§ **EXERCISE BRIEF**
The listing below holds a line with "p. 612 [PDF" and a later line with "WHAT THIS MODULE". Write out those two lines and every line between them, exactly, and nothing else.

§ **DATA RECORDS**
= Beginning of Section =
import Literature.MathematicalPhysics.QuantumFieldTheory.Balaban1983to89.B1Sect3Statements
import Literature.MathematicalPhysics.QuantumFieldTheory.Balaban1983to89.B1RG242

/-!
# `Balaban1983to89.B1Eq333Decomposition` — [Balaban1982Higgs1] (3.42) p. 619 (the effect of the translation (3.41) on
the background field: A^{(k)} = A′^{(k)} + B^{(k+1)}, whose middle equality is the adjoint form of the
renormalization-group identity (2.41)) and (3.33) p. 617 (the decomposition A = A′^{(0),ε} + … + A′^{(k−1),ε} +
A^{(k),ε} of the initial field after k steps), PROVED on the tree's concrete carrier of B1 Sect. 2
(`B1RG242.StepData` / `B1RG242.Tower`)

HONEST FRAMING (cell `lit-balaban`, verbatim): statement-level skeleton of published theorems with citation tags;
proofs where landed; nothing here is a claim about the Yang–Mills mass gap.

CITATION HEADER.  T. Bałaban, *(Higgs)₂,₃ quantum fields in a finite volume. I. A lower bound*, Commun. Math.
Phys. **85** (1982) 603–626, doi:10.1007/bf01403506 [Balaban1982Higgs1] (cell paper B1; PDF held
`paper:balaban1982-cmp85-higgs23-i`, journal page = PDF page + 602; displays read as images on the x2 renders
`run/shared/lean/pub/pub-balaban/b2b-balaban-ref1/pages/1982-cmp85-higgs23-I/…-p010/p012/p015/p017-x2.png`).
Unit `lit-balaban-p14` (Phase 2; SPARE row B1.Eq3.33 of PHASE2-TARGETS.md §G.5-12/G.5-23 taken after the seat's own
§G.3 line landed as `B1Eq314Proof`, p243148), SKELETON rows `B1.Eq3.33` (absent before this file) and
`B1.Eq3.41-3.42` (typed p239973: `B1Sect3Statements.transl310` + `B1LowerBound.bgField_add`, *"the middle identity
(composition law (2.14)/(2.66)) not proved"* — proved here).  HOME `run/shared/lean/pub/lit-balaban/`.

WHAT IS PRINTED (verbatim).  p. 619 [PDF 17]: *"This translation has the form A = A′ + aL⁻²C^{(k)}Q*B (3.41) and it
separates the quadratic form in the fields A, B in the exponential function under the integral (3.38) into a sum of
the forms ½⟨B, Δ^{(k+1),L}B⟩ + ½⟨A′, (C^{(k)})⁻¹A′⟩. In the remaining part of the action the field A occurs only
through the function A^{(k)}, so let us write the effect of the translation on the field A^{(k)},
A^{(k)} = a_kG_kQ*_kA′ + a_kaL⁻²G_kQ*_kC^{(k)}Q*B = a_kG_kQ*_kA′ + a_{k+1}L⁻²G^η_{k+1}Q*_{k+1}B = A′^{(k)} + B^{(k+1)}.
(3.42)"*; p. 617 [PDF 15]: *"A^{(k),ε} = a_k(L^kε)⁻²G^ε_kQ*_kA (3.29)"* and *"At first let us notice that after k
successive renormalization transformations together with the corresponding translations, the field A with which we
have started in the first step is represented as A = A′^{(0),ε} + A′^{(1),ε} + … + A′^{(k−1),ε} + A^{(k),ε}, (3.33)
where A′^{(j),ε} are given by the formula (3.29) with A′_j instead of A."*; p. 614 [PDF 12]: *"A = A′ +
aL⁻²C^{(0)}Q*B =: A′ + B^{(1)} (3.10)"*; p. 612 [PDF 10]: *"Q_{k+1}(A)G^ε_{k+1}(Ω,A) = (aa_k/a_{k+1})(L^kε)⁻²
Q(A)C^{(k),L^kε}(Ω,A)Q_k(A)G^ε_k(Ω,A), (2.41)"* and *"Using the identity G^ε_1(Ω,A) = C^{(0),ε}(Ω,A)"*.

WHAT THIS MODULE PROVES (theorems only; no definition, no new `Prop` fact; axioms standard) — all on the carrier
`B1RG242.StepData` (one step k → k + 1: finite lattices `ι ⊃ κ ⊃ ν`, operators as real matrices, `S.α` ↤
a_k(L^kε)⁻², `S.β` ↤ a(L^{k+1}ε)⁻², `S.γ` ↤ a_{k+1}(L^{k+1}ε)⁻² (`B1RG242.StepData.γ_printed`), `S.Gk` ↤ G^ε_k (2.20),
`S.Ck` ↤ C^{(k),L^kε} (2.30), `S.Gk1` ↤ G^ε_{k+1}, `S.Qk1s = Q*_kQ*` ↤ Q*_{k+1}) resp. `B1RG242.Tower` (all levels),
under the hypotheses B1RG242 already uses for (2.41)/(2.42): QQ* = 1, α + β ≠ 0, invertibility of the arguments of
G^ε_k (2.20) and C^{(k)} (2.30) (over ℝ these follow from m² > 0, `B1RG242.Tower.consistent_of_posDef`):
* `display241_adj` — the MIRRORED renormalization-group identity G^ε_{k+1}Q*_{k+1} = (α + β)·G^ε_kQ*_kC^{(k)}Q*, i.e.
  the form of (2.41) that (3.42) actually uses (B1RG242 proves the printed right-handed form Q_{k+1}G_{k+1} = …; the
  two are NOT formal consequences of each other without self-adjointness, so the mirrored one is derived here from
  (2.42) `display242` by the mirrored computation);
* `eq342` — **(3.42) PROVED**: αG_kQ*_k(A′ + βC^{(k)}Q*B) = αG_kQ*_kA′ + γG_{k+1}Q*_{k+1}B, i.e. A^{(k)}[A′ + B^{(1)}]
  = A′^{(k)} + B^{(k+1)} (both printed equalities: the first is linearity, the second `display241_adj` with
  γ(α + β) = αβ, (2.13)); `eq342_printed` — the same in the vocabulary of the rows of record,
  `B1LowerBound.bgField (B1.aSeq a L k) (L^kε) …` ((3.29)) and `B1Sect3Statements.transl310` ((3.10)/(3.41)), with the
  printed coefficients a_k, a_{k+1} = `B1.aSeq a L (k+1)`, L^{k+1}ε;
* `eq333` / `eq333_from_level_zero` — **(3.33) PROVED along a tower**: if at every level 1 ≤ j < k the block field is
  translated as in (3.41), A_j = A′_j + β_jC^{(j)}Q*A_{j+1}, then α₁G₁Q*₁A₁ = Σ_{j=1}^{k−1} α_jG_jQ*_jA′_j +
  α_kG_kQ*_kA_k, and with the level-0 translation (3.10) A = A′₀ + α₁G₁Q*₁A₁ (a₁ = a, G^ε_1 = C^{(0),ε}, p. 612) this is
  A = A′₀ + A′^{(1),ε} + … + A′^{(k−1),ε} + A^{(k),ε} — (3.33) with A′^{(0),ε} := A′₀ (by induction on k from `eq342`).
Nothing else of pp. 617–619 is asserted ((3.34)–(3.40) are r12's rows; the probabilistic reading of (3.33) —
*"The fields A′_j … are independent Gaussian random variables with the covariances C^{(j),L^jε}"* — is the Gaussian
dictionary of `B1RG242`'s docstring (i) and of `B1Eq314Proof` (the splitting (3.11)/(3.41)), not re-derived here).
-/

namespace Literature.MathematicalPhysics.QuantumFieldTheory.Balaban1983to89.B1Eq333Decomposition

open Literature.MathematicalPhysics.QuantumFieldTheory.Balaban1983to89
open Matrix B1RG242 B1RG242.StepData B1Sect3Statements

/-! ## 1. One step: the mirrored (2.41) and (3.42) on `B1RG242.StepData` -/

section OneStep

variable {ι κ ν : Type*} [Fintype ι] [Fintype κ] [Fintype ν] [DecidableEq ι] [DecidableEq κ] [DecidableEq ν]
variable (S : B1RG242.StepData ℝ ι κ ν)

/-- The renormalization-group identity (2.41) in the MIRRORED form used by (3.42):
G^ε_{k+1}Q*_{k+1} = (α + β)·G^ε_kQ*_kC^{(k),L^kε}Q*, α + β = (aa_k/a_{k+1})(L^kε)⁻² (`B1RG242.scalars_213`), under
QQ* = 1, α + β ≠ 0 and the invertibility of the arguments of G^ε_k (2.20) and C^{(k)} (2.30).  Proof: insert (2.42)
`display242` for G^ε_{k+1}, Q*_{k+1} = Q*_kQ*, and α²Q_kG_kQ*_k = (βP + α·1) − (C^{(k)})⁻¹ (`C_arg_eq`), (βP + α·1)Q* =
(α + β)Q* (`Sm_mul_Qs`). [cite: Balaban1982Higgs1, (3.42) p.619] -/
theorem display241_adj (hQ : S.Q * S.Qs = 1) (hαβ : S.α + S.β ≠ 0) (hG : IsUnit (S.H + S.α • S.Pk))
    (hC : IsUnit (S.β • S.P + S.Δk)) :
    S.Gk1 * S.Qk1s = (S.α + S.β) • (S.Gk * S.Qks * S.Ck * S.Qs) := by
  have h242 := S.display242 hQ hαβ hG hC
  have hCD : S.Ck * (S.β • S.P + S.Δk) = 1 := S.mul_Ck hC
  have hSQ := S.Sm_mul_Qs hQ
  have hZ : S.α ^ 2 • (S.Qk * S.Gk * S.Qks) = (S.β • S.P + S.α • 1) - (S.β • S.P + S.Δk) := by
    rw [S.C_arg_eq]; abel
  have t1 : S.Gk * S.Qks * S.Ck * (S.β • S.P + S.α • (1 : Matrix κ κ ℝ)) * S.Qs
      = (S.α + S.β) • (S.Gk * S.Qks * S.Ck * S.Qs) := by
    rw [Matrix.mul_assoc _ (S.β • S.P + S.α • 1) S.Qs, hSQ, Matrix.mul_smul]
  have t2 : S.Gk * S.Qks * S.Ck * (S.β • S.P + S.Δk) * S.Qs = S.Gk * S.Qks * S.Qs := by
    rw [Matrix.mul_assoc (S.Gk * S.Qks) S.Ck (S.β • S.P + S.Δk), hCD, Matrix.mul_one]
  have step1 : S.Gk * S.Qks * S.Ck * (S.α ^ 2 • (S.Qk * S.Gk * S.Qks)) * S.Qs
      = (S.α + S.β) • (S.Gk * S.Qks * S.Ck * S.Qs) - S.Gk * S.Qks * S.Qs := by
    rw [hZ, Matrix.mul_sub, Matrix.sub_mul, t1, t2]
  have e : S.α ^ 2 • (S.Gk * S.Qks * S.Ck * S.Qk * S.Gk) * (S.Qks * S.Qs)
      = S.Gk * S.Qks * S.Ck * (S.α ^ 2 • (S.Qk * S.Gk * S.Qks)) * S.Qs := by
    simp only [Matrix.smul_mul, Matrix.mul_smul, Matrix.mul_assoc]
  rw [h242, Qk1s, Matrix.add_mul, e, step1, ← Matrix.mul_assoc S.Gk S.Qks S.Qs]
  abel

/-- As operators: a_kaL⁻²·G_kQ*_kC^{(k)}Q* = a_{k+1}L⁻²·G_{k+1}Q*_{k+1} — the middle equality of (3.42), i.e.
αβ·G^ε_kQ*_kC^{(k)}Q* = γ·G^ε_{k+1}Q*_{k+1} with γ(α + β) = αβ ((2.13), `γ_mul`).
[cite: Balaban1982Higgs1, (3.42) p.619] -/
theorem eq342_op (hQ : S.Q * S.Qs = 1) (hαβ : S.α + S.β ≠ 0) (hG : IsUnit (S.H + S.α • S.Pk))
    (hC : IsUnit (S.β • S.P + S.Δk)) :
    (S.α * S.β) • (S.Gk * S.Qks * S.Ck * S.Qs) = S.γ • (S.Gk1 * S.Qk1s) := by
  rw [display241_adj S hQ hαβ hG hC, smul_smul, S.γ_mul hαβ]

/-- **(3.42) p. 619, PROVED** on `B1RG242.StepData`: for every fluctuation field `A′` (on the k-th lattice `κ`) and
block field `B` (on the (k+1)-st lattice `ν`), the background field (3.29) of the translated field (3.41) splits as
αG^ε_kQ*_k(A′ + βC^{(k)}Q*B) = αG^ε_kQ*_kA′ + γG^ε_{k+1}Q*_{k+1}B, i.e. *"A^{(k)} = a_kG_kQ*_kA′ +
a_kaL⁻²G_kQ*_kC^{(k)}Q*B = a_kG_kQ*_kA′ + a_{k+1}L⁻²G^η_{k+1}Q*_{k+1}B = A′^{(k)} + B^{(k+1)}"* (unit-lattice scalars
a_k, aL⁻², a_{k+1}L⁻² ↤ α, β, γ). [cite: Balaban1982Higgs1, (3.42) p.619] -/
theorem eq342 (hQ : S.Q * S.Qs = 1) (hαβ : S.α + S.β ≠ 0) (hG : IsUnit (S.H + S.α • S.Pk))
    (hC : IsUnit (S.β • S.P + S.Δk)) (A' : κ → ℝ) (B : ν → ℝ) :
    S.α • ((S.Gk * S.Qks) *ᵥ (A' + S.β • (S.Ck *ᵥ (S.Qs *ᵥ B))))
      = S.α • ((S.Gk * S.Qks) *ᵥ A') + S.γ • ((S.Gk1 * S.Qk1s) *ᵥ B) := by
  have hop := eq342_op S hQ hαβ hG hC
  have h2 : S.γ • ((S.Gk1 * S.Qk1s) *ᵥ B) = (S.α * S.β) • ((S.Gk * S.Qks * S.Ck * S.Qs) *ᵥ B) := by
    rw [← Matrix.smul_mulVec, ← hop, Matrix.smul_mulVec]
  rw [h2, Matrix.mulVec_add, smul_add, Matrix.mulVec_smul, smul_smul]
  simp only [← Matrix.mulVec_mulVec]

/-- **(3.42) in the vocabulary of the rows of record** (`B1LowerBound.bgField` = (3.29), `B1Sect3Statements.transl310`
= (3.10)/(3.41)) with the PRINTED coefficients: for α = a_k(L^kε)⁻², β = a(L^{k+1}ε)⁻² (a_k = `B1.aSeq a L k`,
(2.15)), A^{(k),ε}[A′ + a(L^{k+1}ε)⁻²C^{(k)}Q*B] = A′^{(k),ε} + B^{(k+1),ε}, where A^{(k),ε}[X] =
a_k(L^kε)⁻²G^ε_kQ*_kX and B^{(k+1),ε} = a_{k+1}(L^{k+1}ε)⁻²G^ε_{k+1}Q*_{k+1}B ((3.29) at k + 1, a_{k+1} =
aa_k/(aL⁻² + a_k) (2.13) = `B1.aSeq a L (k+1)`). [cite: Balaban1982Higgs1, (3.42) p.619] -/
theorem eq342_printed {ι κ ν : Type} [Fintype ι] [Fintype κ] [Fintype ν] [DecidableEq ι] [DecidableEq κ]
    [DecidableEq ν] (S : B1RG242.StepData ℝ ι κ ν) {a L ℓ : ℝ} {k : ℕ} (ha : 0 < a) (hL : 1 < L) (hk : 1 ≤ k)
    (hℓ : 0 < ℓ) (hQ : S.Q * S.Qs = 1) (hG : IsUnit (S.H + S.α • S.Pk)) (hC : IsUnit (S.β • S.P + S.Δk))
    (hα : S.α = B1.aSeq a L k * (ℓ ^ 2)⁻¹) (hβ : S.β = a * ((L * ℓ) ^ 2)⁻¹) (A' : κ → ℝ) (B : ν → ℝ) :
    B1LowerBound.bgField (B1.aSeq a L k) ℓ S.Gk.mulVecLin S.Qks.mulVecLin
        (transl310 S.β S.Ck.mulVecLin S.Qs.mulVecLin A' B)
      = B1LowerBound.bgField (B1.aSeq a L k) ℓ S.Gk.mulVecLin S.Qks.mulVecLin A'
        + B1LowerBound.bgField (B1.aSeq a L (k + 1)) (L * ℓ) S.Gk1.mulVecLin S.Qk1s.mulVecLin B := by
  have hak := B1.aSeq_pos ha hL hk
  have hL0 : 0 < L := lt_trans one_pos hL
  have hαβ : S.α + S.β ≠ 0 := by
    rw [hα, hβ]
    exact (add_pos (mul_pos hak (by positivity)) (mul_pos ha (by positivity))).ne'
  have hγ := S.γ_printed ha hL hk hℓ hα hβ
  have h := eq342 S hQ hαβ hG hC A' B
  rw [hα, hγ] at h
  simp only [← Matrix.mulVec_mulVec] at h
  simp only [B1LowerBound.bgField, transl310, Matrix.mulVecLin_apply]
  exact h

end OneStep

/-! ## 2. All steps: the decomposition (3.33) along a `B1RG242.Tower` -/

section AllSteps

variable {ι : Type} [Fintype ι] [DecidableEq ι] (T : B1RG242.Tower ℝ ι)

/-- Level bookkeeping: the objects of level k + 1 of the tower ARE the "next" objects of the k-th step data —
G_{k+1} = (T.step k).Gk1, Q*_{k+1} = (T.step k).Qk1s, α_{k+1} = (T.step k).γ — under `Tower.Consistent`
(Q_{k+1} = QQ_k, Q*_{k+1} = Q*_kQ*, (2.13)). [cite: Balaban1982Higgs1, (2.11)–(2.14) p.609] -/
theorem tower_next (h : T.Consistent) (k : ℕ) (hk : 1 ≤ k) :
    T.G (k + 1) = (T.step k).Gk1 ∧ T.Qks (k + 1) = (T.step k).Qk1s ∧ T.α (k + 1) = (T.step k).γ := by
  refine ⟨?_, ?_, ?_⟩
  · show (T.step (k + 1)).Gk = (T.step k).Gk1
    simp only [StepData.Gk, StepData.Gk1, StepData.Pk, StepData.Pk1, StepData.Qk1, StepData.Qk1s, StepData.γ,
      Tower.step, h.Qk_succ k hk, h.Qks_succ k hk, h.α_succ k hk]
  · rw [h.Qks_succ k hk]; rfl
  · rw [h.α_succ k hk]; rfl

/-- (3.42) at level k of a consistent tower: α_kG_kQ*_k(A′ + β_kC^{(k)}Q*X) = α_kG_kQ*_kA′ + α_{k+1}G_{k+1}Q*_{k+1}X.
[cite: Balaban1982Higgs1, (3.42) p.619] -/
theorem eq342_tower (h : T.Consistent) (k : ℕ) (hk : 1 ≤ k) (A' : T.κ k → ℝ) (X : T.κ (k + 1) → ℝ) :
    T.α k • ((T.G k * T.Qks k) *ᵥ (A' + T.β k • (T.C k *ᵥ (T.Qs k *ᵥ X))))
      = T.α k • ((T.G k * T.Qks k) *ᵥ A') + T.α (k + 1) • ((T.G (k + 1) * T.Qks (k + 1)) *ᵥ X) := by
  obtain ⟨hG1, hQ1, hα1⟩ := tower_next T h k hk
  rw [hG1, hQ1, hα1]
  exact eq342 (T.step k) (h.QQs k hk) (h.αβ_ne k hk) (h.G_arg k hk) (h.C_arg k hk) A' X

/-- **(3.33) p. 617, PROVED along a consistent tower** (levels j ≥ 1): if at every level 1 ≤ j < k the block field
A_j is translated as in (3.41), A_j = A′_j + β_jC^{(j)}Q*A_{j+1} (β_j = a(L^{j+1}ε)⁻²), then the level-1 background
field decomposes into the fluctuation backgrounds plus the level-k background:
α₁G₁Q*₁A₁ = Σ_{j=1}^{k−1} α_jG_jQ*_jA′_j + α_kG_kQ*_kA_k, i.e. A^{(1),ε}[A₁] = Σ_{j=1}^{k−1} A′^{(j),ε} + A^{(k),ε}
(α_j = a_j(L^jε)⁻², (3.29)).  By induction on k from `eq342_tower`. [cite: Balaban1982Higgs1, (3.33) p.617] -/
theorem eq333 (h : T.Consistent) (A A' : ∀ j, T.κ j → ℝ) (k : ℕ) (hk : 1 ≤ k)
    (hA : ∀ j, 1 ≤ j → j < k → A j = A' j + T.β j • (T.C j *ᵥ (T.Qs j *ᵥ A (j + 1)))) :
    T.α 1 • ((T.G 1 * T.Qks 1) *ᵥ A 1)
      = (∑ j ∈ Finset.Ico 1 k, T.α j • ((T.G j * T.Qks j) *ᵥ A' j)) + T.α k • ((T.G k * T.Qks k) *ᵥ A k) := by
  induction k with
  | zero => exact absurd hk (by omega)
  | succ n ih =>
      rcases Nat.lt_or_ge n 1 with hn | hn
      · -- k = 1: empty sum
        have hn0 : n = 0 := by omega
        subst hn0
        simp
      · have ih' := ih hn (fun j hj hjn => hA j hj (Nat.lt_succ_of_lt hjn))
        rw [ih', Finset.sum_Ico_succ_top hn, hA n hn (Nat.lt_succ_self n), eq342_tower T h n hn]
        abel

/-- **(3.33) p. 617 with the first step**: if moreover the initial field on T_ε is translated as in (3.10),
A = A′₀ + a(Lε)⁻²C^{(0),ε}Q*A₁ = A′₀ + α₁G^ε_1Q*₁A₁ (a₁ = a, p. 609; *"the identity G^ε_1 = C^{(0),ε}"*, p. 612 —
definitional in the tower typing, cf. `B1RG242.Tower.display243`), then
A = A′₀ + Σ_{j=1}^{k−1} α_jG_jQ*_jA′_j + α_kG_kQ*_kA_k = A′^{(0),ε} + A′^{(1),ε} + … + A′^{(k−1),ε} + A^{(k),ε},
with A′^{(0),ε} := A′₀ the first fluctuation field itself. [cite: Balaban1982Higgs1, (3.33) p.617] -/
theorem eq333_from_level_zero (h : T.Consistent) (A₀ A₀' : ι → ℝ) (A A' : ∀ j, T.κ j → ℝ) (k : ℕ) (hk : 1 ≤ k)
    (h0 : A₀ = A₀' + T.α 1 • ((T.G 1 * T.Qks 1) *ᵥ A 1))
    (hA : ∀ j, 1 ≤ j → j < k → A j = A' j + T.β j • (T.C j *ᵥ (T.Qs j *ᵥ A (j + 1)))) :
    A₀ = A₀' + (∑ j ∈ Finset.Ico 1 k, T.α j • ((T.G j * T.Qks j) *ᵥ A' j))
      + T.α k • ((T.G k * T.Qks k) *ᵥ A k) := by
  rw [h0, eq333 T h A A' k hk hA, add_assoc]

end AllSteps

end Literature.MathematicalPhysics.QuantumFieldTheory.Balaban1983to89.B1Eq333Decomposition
= End of Section =
§ **TASK ANSWER**
aL⁻²C^{(0)}Q*B =: A′ + B^{(1)} (3.10)"*; p. 612 [PDF 10]: *"Q_{k+1}(A)G^ε_{k+1}(Ω,A) = (aa_k/a_{k+1})(L^kε)⁻²
Q(A)C^{(k),L^kε}(Ω,A)Q_k(A)G^ε_k(Ω,A), (2.41)"* and *"Using the identity G^ε_1(Ω,A) = C^{(0),ε}(Ω,A)"*.

WHAT THIS MODULE PROVES (theorems only; no definition, no new `Prop` fact; axioms standard) — all on the carrier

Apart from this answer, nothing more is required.